Work to be completed
Only these lines of the data below are wanted: the one with "obtain ⟨hP, hD⟩", the one with "end NamedFactCore", and any lines between them, each repeated exactly.

Extracted entries
:::::
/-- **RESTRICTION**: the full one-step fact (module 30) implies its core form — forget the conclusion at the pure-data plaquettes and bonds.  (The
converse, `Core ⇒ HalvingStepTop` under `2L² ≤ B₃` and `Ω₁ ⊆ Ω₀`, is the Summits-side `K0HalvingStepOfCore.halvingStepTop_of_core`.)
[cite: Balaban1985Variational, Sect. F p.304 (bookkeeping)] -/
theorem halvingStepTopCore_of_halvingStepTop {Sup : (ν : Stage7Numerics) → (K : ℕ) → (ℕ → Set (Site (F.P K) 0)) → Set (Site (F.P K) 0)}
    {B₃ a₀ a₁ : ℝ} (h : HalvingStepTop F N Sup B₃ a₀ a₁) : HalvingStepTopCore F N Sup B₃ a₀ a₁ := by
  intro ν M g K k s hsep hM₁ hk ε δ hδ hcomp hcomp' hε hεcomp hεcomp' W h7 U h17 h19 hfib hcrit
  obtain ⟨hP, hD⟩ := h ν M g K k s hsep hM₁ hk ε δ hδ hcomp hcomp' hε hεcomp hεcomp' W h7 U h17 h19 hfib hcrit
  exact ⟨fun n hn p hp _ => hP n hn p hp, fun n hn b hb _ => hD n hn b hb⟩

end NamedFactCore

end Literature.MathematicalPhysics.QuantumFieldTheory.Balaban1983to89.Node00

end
:::::
Problem solution
  obtain ⟨hP, hD⟩ := h ν M g K k s hsep hM₁ hk ε δ hδ hcomp hcomp' hε hεcomp hεcomp' W h7 U h17 h19 hfib hcrit
  exact ⟨fun n hn p hp _ => hP n hn p hp, fun n hn b hb _ => hD n hn b hb⟩

end NamedFactCore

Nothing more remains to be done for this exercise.